include D in
/-- **THE DICYCLIC COUNT IN THE INTRINSIC CURRENCY: `μ(G, c) ≤ β(G, c) − 1`.**  For `(G, c)` carrying a dicyclic datum over an abelian group `A` of
odd order `≥ 3` there is a finite set `S'` of abstract rank-four faces with `|S'| + 1 ≤ #Block c` whose base changes, together with the pairs, span
`hodgeSpan c`. [folklore] -/
theorem exists_gfaces_generate (hc2 : c * c = 1) (hA : Odd (Fintype.card A)) (h3 : 3 ≤ Fintype.card A) :
    ∃ S' : Finset (CMF G c →₀ ℤ), ↑S' ⊆ gfaceSet G c hc2 ∧ S'.card + 1 ≤ Fintype.card (BlockParity.Block c) ∧
      hodgeSpan c hc2 ≤ Submodule.span ℤ (pairSet c) ⊔ Submodule.span ℤ (translates c S') := by
  refine ⟨(family A).image (gfOf D hc2), ?_, ?_, ?_⟩
  · intro y hy
    obtain ⟨f, hf, rfl⟩ := Finset.mem_image.mp (Finset.mem_coe.mp hy)
    exact (gfOf_spec D hc2 (family_shape A h3 hf)).1
  · have h1 := card_family_add_one_le A hA h3
    have h2 := Finset.card_image_le (s := family A) (f := gfOf D hc2)
    rw [card_block_eq D]
    omega
  · refine sup_le (Submodule.span_le.mpr ?_) le_sup_left
    rintro y ⟨Φ, t, t', ht', rfl⟩
    have h := gface_mem D hc2 Φ ht' (A := A)
    exact (sup_le (map_hodge₂_le D hc2 hA h3) le_sup_left) h

/-! ## §7 The floor (seat b09's block parities) and the law -/

omit [Fintype A] [DecidableEq A] in
/-- Block parities kill `ℤ⟨pairSet⟩`. [folklore] -/
theorem par_eq_zero_of_mem_span_pairSet {y : CMF G c →₀ ℤ} (hy : y ∈ Submodule.span ℤ (pairSet c)) : par c y = 0 := by
  refine Submodule.span_induction (p := fun w _ => par c w = 0) ?_ (map_zero _) (fun x y _ _ hx hy => by rw [map_add, hx, hy, add_zero])
    (fun n x _ hx => by rw [map_zsmul, hx, smul_zero]) hy
  rintro _ ⟨Ψ, rfl⟩
  exact par_pair c Ψ

omit [DecidableEq G] [DecidableEq A] in
/-- **The twisting element has `x^{|G|/2} = c ≠ 1`** (`|G|/2 = 2|A|`, `x² = c`, `|A|` odd). [folklore] -/
theorem x_pow_ne_one (hA : Odd (Fintype.card A)) : D.x ^ (Fintype.card G / 2) ≠ 1 := by
  obtain ⟨k, hk⟩ := hA
  have h2 : Fintype.card G / 2 = 2 * Fintype.card A := by rw [card_eq_four_mul D]; omega
  have hx2 : D.x ^ 2 = c := by rw [pow_two, D.x_mul_x]
  have hcc : c * c = 1 := by
    have h := (D.map_add (1, 0) (1, 0)).symm
    rwa [D.map_c, Prod.mk_add_mk, add_zero, show (1 : ZMod 2) + 1 = 0 by decide, show ((0 : ZMod 2), (0 : A)) = 0 from rfl,
      ι_zero] at h
  have hc2' : c ^ 2 = 1 := by rw [pow_two, hcc]
  rw [h2, pow_mul, hx2, hk, pow_succ, pow_mul, hc2', one_pow, one_mul]
  -- `c ≠ 1` along the datum: `ι (1,0) = c`, `ι 0 = 1`, `ι` injective
  intro h
  have h1 : D.ι (1, 0) = D.ι 0 := D.map_c.trans (h.trans (ι_zero D).symm)
  have h3 : (1 : ZMod 2) = 0 := congrArg Prod.fst (D.inj h1)
  exact absurd h3 (by decide)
——————————
» Your goal: Your response should be the lines of the entries above that include the string "parities".

» Response to this exercise:
/-! ## §7 The floor (seat b09's block parities) and the law -/
/-- Block parities kill `ℤ⟨pairSet⟩`. [folklore] -/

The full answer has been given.